On the one hand, Aster has created such an evocative premise, calling to mind previous horror movies about cults and pagan ceremonies, that it floods the viewer with queasy possibilities of what may follow. But on the other, Midsommar raises expectations that it sometimes fails to satisfy. Dreadful things are in store but, with some notable (and marvellously chilling) exceptions, they frequently play out in typically alarming ways.

​[Screen Daily]

Aster isn't terribly interested in reinventing the wheel when it comes to the structure of his Wicker Man riff, so although astute audiences may not know exactly how it's going to happen, we all have a general idea that this whole thing is leading somewhere violent and disturbing, and the interminable tension eventually gives way to mere impatience.

[Bloody Disgusting]

Florence Pugh's Performance Is What Anchors The Movie

There's not a weak link in the bunch, and Pugh turns in a fairly devastating performance. 

[Birth.Movies.Death.]

Pugh is extraordinary as she delineates Dani's warring impulses, between the animal ache and the pragmatic person who still remains. Her performance is a fine companion piece to Toni Collette's in Hereditary: breakneck and yet measured, a comedy of human foible and messy impulse. 

[Vanity Fair]

While The Male Characters In The Movie Are Less Well-Realized

Aster's characters have been relegated to broad caricatures we've seen before: self-involved young Americans fated to stumble into a situation beyond their control, and a world keen on exploiting that weakness. Only Dani hovers above these familiar beats, largely due to Pugh[.] 

[IndieWire]

There Is Plenty Of Gore As Well As WTF Moments For Horror Fans

Aster unleashes a hodgepodge of haunting pageantries and ritualistic prayer, outrageous fertility rituals, and plenty of psychedelic dance numbers. The WTF quotient is high, but not without cause.

[IndieWire]

What follows is a series of grave encounters, clashing identities, and bloody body horror that rivals the depths of depravity Aster demonstrated in Hereditary. If that movie's shocking head scene made you squirmy, Midsommar is here to annihilate your dreams with even more despicable imagery. 

[Nerdist]

And For A Horror Movie, It's Surprisingly Funny

[Midsommar] is unquestionably a scary movie. And yet, it's also surprisingly hilarious. For 2 hours and 20 minutes, Aster takes audiences on a journey through a shockingly crowd-pleasing story that blends both laugh-out-loud humor and mind-blowing weirdness. 

[/FIlm]

Perhaps what's most surprising about Midsommar is also how damn funny it can be. Poulter's Matt as the boorish American is specifically there to laugh atand not with.

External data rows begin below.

import Literature.Geometry.Riemannian.ShrinkerEntropyProofs
import Literature.Geometry.Riemannian.HeatKernelGradientEstimate
import Literature.Geometry.Riemannian.ShrinkerPotentialGrowthProofs
import Literature.Geometry.Riemannian.ShrinkerScalarCurvatureNonnegHolds
import Summits.SmoothPoincare4.SmoothPoincare4.Theorems.EntropyRungNoncompactShrinkerGapStubCompactSupportLSIMixture
import HarnessLib

/-!
# Static entropy decay from a gradient bound (crux `EntropyRung.NoncompactShrinkerGap`,
# stmt-SmoothPoincare4-10868, line `collapsed-ends-usc`, v13): stub `helper_entropyDecay_static`

On a complete connected normalised gradient shrinking Ricci soliton `(Mⁿ, g, f)`
(`Ric + Hess f = g/2`, `R + |∇f|² = f`, closed balls compact) and for constants `0 < c ≤ C`,
`ε > 0`, there is `δ > 0` — depending only on the soliton, `c` and `ε` — such that every smooth
`ρ` with `c ≤ ρ ≤ C`, `|∇ρ|² ≤ δ` and `∫ ρ e^{-f} = m` has small weighted entropy relative to its
mean: `∫ ρ log ρ e^{-f} − m log (m/Z) ≤ ε`, `Z = ∫ e^{-f}`. This is the last step `H(T) → 0` of the
Bakry–Émery heat-flow proof of the logarithmic Sobolev inequality run on the non-compact soliton;
no spectral gap is used, only the explicit geometry of the shrinker:

* `R ≥ 0` (Zhang 2009 / Chen 2009; the tree's `Zhang2009.minimumPrinciple_core` fed by
  `Zhang2009.directionalComparison_core`, exactly as in `shrinkerScalarCurvature_nonneg_holds`, here
  for a universe-polymorphic `M`), hence `|∇f|² ≤ f`, a minimum point `p` of `f` and the lower
  growth `¼ (d(p, x) − 5n)₊² ≤ f(x)` (Haslhofer–Müller 2011, Lemma 2.1:
  `HaslhoferMuller.exists_forall_potential_le`, `…potential_lower_of_scalarCurvature_nonneg`), so
  `f` is proper, `e^{-f}` and `f e^{-f}` are integrable (Carrillo–Ni 2009, Thm. 1.1 (i):
  `integrable_exp_neg_of_proper`) and `d(p, x)² ≤ 8 f(x) + 50 n²` (`toReal_edist_sq_le`);
* the gradient bound is a Lipschitz bound (`ofReal_abs_sub_le_of_gradSq_le`):
  `(ρ(x) − ρ(p))² ≤ δ d(p, x)² ≤ δ (8 f(x) + 50 n²)`;
* the elementary inequality `log y ≤ y − 1`: with `ρ̄ = m/Z`,
  `ρ log ρ − ρ log ρ̄ ≤ ρ²/ρ̄ − ρ`, and `ρ² = (ρ − a)² + 2aρ − a²` (`a = ρ(p)`); integrating against
  `e^{-f}`, `∫ ρ log ρ e^{-f} − m log ρ̄ ≤ (Z/m) δ (8 ∫ f e^{-f} + 50 n² Z) − (m − aZ)²/m
  ≤ (δ/c) (8 ∫ f e^{-f} + 50 n² Z)` since `m ≥ cZ`; `δ = cε / (8 ∫ f e^{-f} + 50 n² Z + 1)` does it.

References: D. Bakry, I. Gentil, M. Ledoux, *Analysis and Geometry of Markov Diffusion Operators*
(Springer 2014), proof of Prop. 5.7.1; J. A. Carrillo, L. Ni, Comm. Anal. Geom. 17 (2009), Thm. 1.1;
R. Haslhofer, R. Müller, GAFA 21 (2011), Lemma 2.1; Z.-H. Zhang, Proc. AMS 137 (2009), Thm. 1.3.
-/

noncomputable section

set_option linter.dupNamespace false

open scoped Manifold ContDiff ENNReal NNReal Topology
open MeasureTheory Set Filter
open Literature.Geometry.Lorentzian Literature.Geometry.Riemannian

namespace Summit.SmoothPoincare4.SmoothPoincare4.Theorems.NoncompactShrinkerGapHeat

open Summit.SmoothPoincare4.SmoothPoincare4.Theorems.NoncompactShrinkerGapCompactSupportLSI

/-- **The real-variable core**: for `r, q > 0`, `r log r − r log q ≤ r² / q − r`
(`log (r/q) ≤ r/q − 1` multiplied by `r`). [folklore] -/
private theorem mul_log_sub_mul_log_le {r q : ℝ} (hr : 0 < r) (hq : 0 < q) :
    r * Real.log r - r * Real.log q ≤ r ^ 2 / q - r := by
  have h1 : Real.log (r / q) ≤ r / q - 1 := Real.log_le_sub_one_of_pos (div_pos hr hq)
  rw [Real.log_div hr.ne' hq.ne'] at h1
  have h2 := mul_le_mul_of_nonneg_left h1 hr.le
  have h3 : r * (r / q - 1) = r ^ 2 / q - r := by
    field_simp
  linarith [h2, h3]

/-- **Stub `helper_entropyDecay_static`** (line `collapsed-ends-usc`, v13): on a complete connected
normalised gradient shrinker, for `0 < c ≤ C` and `ε > 0` there is `δ > 0` such that every smooth
`ρ` with `c ≤ ρ ≤ C`, `|∇ρ|² ≤ δ` and `∫ ρ e^{-f} = m` satisfies
`∫ ρ log ρ e^{-f} − m log (m / ∫ e^{-f}) ≤ ε` — small gradient forces small entropy relative to
the mean, with `δ` independent of `ρ` and `m` (Lipschitz bound from the gradient bound, the growth
`d(p, ·)² ≤ 8f + 50n²` of the potential about its minimum point, `log y ≤ y − 1`, and the
integrability of `(1 + f) e^{-f}`). [cite: BakryGentilLedoux2014, proof of Prop. 5.7.1]
[cite: CarrilloNi2009, Thm. 1.1 (i)] [cite: HaslhoferMuller2011, Lemma 2.1] -/
theorem helper_entropyDecay_static : ∀ (n : ℕ) (M : Type*) [TopologicalSpace M] [T2Space M] [SecondCountableTopology M] [ChartedSpace (EuclideanSpace ℝ (Fin n)) M] [IsManifold (𝓡 n) ∞ M] [ConnectedSpace M] [T3Space M] [MeasurableSpace M] [BorelSpace M] (g : PseudoRiemannianMetric (𝓡 n) ∞ (EuclideanSpace ℝ (Fin n)) (TangentSpace (𝓡 n) : M → Type _)) [g.HasLeviCivita] (f : M → ℝ) (hg : g.IsRiemannian), (∀ (x : M) (r : NNReal), IsCompact {y : M | g.edist hg x y ≤ r}) → ContMDiff (𝓡 n) 𝓘(ℝ, ℝ) ∞ f → (∀ (x : M) (X Y : TangentSpace (𝓡 n) x), g.ricci x X Y + g.hessian f x X Y = (1 / 2 : ℝ) * g.val x X Y) → (∀ x : M, g.scalarCurvature x + g.gradSq f x = f x) → ∀ (c C ε : ℝ), 0 < c → c ≤ C → 0 < ε → ∃ δ : ℝ, 0 < δ ∧ ∀ (ρ : M → ℝ) (m : ℝ), ContMDiff (𝓡 n) 𝓘(ℝ, ℝ) ∞ ρ → (∀ x, c ≤ ρ x ∧ ρ x ≤ C) → (∀ x, g.gradSq ρ x ≤ δ) → ∫ x, ρ x * Real.exp (-f x) ∂g.riemVolume = m → ∫ x, ρ x * Real.log (ρ x) * Real.exp (-f x) ∂g.riemVolume - m * Real.log (m / ∫ x, Real.exp (-f x) ∂g.riemVolume) ≤ ε := by
  intro n M _ _ _ _ _ _ _ _ _ g _ f hg hc hf hsol hnorm c C ε hc0 hcC hε
  classical
  /- `R ≥ 0` (Zhang), `|∇f|² ≤ f`, a minimum point, lower growth, properness, integrability -/
  have hk1 : ((1 : ℕ∞) : ℕ∞ω) + 1 ≤ (∞ : ℕ∞ω) := by
    rw [show ((1 : ℕ∞) : ℕ∞ω) + 1 = 2 by norm_num]
    exact WithTop.coe_le_coe.2 le_top
  haveI : CovariantDerivative.ContMDiffCovariantDerivative g.leviCivita 1 :=
    ⟨g.isLocallyContMDiff_leviCivita_holds 1 hk1 univ isOpen_univ⟩
  haveI : CovariantDerivative.ContMDiffCovariantDerivative g.leviCivita ∞ :=
    ⟨g.isLocallyContMDiff_leviCivita_holds ⊤ (le_of_eq rfl) univ isOpen_univ⟩
  have hS0 : ∀ x, 0 ≤ g.scalarCurvature x := fun x ↦
    Zhang2009.minimumPrinciple_core g hg hc hf hsol
      (fun p ↦ Zhang2009.directionalComparison_core g hg hc hf hsol p) x
  have hgrad : ∀ x, g.gradSq f x ≤ f x := fun x ↦ by linarith [hS0 x, hnorm x]
  have hf0 : ∀ x, 0 ≤ f x := fun x ↦ (g.gradSq_nonneg hg f x).trans (hgrad x)
  obtain ⟨p, hp⟩ := HaslhoferMuller.exists_forall_potential_le g hg hc hf hgrad hsol
  have hlow : ∀ (x : M) (r : NNReal), (r : ℝ≥0∞) ≤ g.edist hg p x →
      (1 / 4 : ℝ) * (max ((r : ℝ) - 5 * n) 0) ^ 2 ≤ f x := fun x r hr ↦ by
    have h := HaslhoferMuller.potential_lower_of_scalarCurvature_nonneg g hg hc hf hsol hnorm
      hS0 hp x r hr
    rwa [finrank_euclideanSpace_fin] at h
  haveI : Nonempty M := ⟨p⟩
  have hprop : ∀ R : ℝ, IsCompact {x | f x ≤ R} :=
    isCompact_sublevel_of_growth hg hf.continuous hc hlow
  obtain ⟨hint, hfint⟩ :=
    CarrilloNi2009_shrinkerLSI.integrable_exp_neg_of_proper hg hf hsol hnorm hprop
  set vol := g.riemVolume with hvol
  set Z : ℝ := ∫ x, Real.exp (-f x) ∂vol with hZdef
  set F : ℝ := ∫ x, f x * Real.exp (-f x) ∂vol with hFdef
  have hZpos : 0 < Z := by
    have hA : 0 < (4 * Real.pi) ^ (-(n : ℝ) / 2) := Real.rpow_pos_of_pos (by positivity) _
    exact pos_of_mul_pos_right (CarrilloNi2009_shrinkerLSI.theta_pos hg hint) hA.le
  have hF0 : 0 ≤ F := integral_nonneg fun x ↦ mul_nonneg (hf0 x) (Real.exp_pos _).le
  -- the second-moment control `d(p, x)² ≤ 8 f(x) + 50 n²`
  set K2 : ℝ := 2 * (5 * (n : ℝ)) ^ 2 with hK2def
  have hK20 : 0 ≤ K2 := by positivity
  have hdist : ∀ x, (g.edist hg p x).toReal ^ 2 ≤ 8 * f x + K2 := fun x ↦
    toReal_edist_sq_le hg (fun r hr ↦ hlow x r hr) (PseudoRiemannianMetric.edist_lt_top hg p x)
  set B : ℝ := 8 * F + K2 * Z with hBdef
  have hB0 : 0 ≤ B := add_nonneg (by linarith) (mul_nonneg hK20 hZpos.le)
  have hB1 : 0 < B + 1 := by linarith
  refine ⟨c * ε / (B + 1), div_pos (mul_pos hc0 hε) hB1, ?_⟩
  intro ρ m hρ hρb hρg hm
  set δ : ℝ := c * ε / (B + 1) with hδdef
  have hδ0 : 0 < δ := div_pos (mul_pos hc0 hε) hB1
  have hρpos : ∀ x, 0 < ρ x := fun x ↦ hc0.trans_le (hρb x).1
  have hρc : Continuous ρ := hρ.continuous
  /- the Lipschitz bound: `(ρ x − ρ p)² ≤ δ d(p, x)² ≤ δ (8 f x + 50 n²)` -/
  set a : ℝ := ρ p with hadef
  have hlip : ∀ x, (ρ x - a) ^ 2 ≤ δ * (8 * f x + K2) := by
    intro x
    have hL : 0 < Real.sqrt δ := Real.sqrt_pos.2 hδ0
    have h1 := ofReal_abs_sub_le_of_gradSq_le g hg (f := ρ) (hρ.of_le ENat.LEInfty.out) hL
      (fun y ↦ by rw [Real.sq_sqrt hδ0.le]; exact hρg y) p x
    have hfin : g.edist hg p x ≠ ⊤ := (PseudoRiemannianMetric.edist_lt_top hg p x).ne
    rw [← ENNReal.ofReal_toReal hfin, ← ENNReal.ofReal_mul hL.le,
      ENNReal.ofReal_le_ofReal_iff (by positivity)] at h1
    have h2 : (ρ p - ρ x) ^ 2 ≤ (Real.sqrt δ * (g.edist hg p x).toReal) ^ 2 := by
      rw [← sq_abs (ρ p - ρ x)]
      exact pow_le_pow_left₀ (abs_nonneg _) h1 2
    rw [mul_pow, Real.sq_sqrt hδ0.le] at h2
    have h3 : δ * (g.edist hg p x).toReal ^ 2 ≤ δ * (8 * f x + K2) :=
      mul_le_mul_of_nonneg_left (hdist x) hδ0.le
    have h4 : (ρ x - a) ^ 2 = (ρ p - ρ x) ^ 2 := by rw [hadef]; ring
    rw [h4]
    exact h2.trans h3
  /- the mean `m/Z ∈ [c, C]·` and integrability of the bounded integrands -/
  have hIρ : Integrable (fun x ↦ ρ x * Real.exp (-f x)) vol :=
    hint.bdd_mul hρc.aestronglyMeasurable (ae_of_all _ fun x ↦ by
      rw [Real.norm_eq_abs, abs_of_pos (hρpos x)]; exact (hρb x).2)
  set Lb : ℝ := max |Real.log c| |Real.log C| with hLbdef
  have hlogb : ∀ x, |Real.log (ρ x)| ≤ Lb := fun x ↦ by
    refine abs_le.2 ⟨?_, ?_⟩
    · have h1 : Real.log c ≤ Real.log (ρ x) := Real.log_le_log hc0 (hρb x).1
      have h2 : -|Real.log c| ≤ Real.log c := neg_abs_le _
      linarith [le_max_left |Real.log c| |Real.log C|]
    · have h1 : Real.log (ρ x) ≤ Real.log C := Real.log_le_log (hρpos x) (hρb x).2
      linarith [le_max_right |Real.log c| |Real.log C|, le_abs_self (Real.log C)]
  have hIρlog : Integrable (fun x ↦ ρ x * Real.log (ρ x) * Real.exp (-f x)) vol :=
    hint.bdd_mul (hρc.mul (hρc.log fun x ↦ (hρpos x).ne')).aestronglyMeasurable
      (ae_of_all _ fun x ↦ by
        rw [Real.norm_eq_abs, abs_mul, abs_of_pos (hρpos x)]
        exact mul_le_mul (hρb x).2 (hlogb x) (abs_nonneg _) (hc0.le.trans hcC))
  have hmlow : c * Z ≤ m := by
    rw [← hm, ← integral_const_mul]
    exact integral_mono (hint.const_mul c) hIρ fun x ↦
      mul_le_mul_of_nonneg_right (hρb x).1 (Real.exp_pos _).le
  have hmpos : 0 < m := (mul_pos hc0 hZpos).trans_le hmlow
  set q : ℝ := m / Z with hqdef
  have hq : 0 < q := div_pos hmpos hZpos
  set w : ℝ := Z / m with hwdef
  have hw0 : 0 ≤ w := (div_pos hZpos hmpos).le
  have hwq : 1 / q = w := by rw [hqdef, hwdef, one_div_div]
  have hwm : w * m = Z := by rw [hwdef]; field_simp
  /- the pointwise inequality and its integral -/
  set α₁ : ℝ := 8 * δ * w with hα₁
  set α₂ : ℝ := (δ * K2 - a ^ 2) * w with hα₂
  set α₃ : ℝ := 2 * a * w - 1 with hα₃
  have hpt : ∀ x, ρ x * Real.log (ρ x) * Real.exp (-f x) - Real.log q * (ρ x * Real.exp (-f x)) ≤
      α₁ * (f x * Real.exp (-f x)) + α₂ * Real.exp (-f x) + α₃ * (ρ x * Real.exp (-f x)) := by
    intro x
    have h1 := mul_log_sub_mul_log_le (hρpos x) hq
    rw [div_eq_mul_one_div (ρ x ^ 2) q, hwq] at h1
    have h2 : ρ x ^ 2 ≤ δ * (8 * f x + K2) + 2 * a * ρ x - a ^ 2 := by linarith [hlip x]
    have h3 : ρ x ^ 2 * w ≤ (δ * (8 * f x + K2) + 2 * a * ρ x - a ^ 2) * w :=
      mul_le_mul_of_nonneg_right h2 hw0
    have hcore : ρ x * Real.log (ρ x) - Real.log q * ρ x ≤ α₁ * f x + α₂ + α₃ * ρ x := by
      have h4 : α₁ * f x + α₂ + α₃ * ρ x = (δ * (8 * f x + K2) + 2 * a * ρ x - a ^ 2) * w - ρ x := by
        rw [hα₁, hα₂, hα₃]; ring
      rw [h4]
      linarith
    have h5 := mul_le_mul_of_nonneg_right hcore (Real.exp_pos (-f x)).le
    linarith [h5]
  have hIL : Integrable (fun x ↦ ρ x * Real.log (ρ x) * Real.exp (-f x) -
      Real.log q * (ρ x * Real.exp (-f x))) vol := hIρlog.sub (hIρ.const_mul _)
  have hIA : Integrable (fun x ↦ α₁ * (f x * Real.exp (-f x)) + α₂ * Real.exp (-f x)) vol :=
    (hfint.const_mul α₁).add (hint.const_mul α₂)
  have hI3 : Integrable (fun x ↦ α₃ * (ρ x * Real.exp (-f x))) vol := hIρ.const_mul α₃
  have hIR : Integrable (fun x ↦ α₁ * (f x * Real.exp (-f x)) + α₂ * Real.exp (-f x) +
      α₃ * (ρ x * Real.exp (-f x))) vol := hIA.add hI3
  have hmono : ∫ x, (ρ x * Real.log (ρ x) * Real.exp (-f x) -
      Real.log q * (ρ x * Real.exp (-f x))) ∂vol ≤
      ∫ x, (α₁ * (f x * Real.exp (-f x)) + α₂ * Real.exp (-f x) +
        α₃ * (ρ x * Real.exp (-f x))) ∂vol := integral_mono hIL hIR fun x ↦ hpt x
  have hLHS : ∫ x, (ρ x * Real.log (ρ x) * Real.exp (-f x) -
      Real.log q * (ρ x * Real.exp (-f x))) ∂vol =
      (∫ x, ρ x * Real.log (ρ x) * Real.exp (-f x) ∂vol) - Real.log q * m := by
    rw [integral_sub hIρlog (hIρ.const_mul _), integral_const_mul, hm]
  have hRHS : ∫ x, (α₁ * (f x * Real.exp (-f x)) + α₂ * Real.exp (-f x) +
      α₃ * (ρ x * Real.exp (-f x))) ∂vol = α₁ * F + α₂ * Z + α₃ * m := by
    rw [integral_add hIA hI3, integral_add (hfint.const_mul α₁) (hint.const_mul α₂),
      integral_const_mul, integral_const_mul, integral_const_mul, hm]
  rw [hLHS, hRHS] at hmono
  /- bookkeeping: `α₁ F + α₂ Z + α₃ m = δ w B − (aZ − m)²/m ≤ δ B / c ≤ ε` -/
  have hneg : 0 ≤ a ^ 2 * w * Z - 2 * a * w * m + m := by
    have : a ^ 2 * w * Z - 2 * a * w * m + m = (a * Z - m) ^ 2 / m := by
      rw [hwdef]
      field_simp
      ring
    rw [this]
    positivity
  have hmain : δ * w * B ≤ ε := by
    have h1 : δ * (B + 1) = c * ε := by rw [hδdef]; field_simp
    have h3 : δ * w * B * (m * (B + 1)) = ε * ((c * Z) * B) := by
      calc δ * w * B * (m * (B + 1)) = (δ * (B + 1)) * (w * m) * B := by ring
        _ = ε * ((c * Z) * B) := by rw [h1, hwm]; ring
    have h4 : ε * ((c * Z) * B) ≤ ε * (m * (B + 1)) := by
      refine mul_le_mul_of_nonneg_left ?_ hε.le
      linarith [mul_nonneg (sub_nonneg.2 hmlow) hB0, hmpos.le]
    have h5 : 0 < m * (B + 1) := mul_pos hmpos hB1
    exact le_of_mul_le_mul_right (by rw [h3]; linarith [h4]) h5
  have hsum : α₁ * F + α₂ * Z + α₃ * m = δ * w * B - (a ^ 2 * w * Z - 2 * a * w * m + m) := by
    rw [hα₁, hα₂, hα₃, hBdef]; ring
  have hfinal : (∫ x, ρ x * Real.log (ρ x) * Real.exp (-f x) ∂vol) - Real.log q * m ≤ ε := by
    linarith [hmono, hsum, hneg, hmain]
  linarith [hfinal, mul_comm m (Real.log q)]

end Summit.SmoothPoincare4.SmoothPoincare4.Theorems.NoncompactShrinkerGapHeat

end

Harper's Josh is the pseudo-intellectual who wants to impress everyone but fails. And Reynor's Christian is impotent without a woman in his life, a pathetic man baby who needs help in what may be one of the most awkward yet arresting sex scenes. 

[Dread Central]

Despite Its Imperfections, 'Midsommar' Is Still A Worthy Sojourn And An Audacious Undertaking

Never as impactful, as emotional, or as frightening as the director's debut – nor nearly as much of a mindf–k as any of its most obvious precursors ("Kill List," "The Wicker Man," "Mother!") — "Midsommar" nonetheless seems engineered to draw fiercely polarized reactions. In truth, it's neither the masterpiece nor the disaster that the film's most vocal viewers are bound to claim. Rather, it's an admirably strange, thematically muddled curiosity from a talented filmmaker who allows his ambitions to outpace his execution.

[Variety]

This film will alienate a lot of people (much like Hereditary, its audience exit polling is likely going to be abysmal), but there's a wonderfully audacious confidence to the way Midsommar is built. Its mannered style and sureness of theme, if not always execution, rattles you like a shake to the shoulders.

[Vanity Fair]

Photographed with extreme care, the film sometimes wears its ambitions on its sleeve. Dani has a nightmare full of what might be called Kubrickian visions while huddled beneath a blanket whose hexagonal decorations look like a cool-hued homage to the carpet in The Shining. But Midsommar remains too entertained by its exotic rituals to reach the abyss-staring quality of that tale. More unsettling than frightening, it's still a trip worth taking.

[The Hollywood Reporter]

TL; DR

Midsommar is an intermittently impressive and frustrating film, but worth watching for every single one of its flaws. You can't come this close to greatness without trying harder than, frankly, most filmmakers would bother, and the ambition translates into a strange, gorgeous, complicated experience.

[Bloody Disgusting]

 


Pre-order your tickets here.


Is The Seth Rogen Comedy 'An American Pickle' Any Good? Here's What The Reviews Say
IN A REAL PICKLE HERE

Digg · Updated:

The movie, which streams on HBO Max on August 6, has an enticing premise: a man gets preserved in a jar in the early 20th century and wakes up 100 years later in contemporary Brooklyn. But does the movie itself live up to its zany plot? Here's what the reviews say.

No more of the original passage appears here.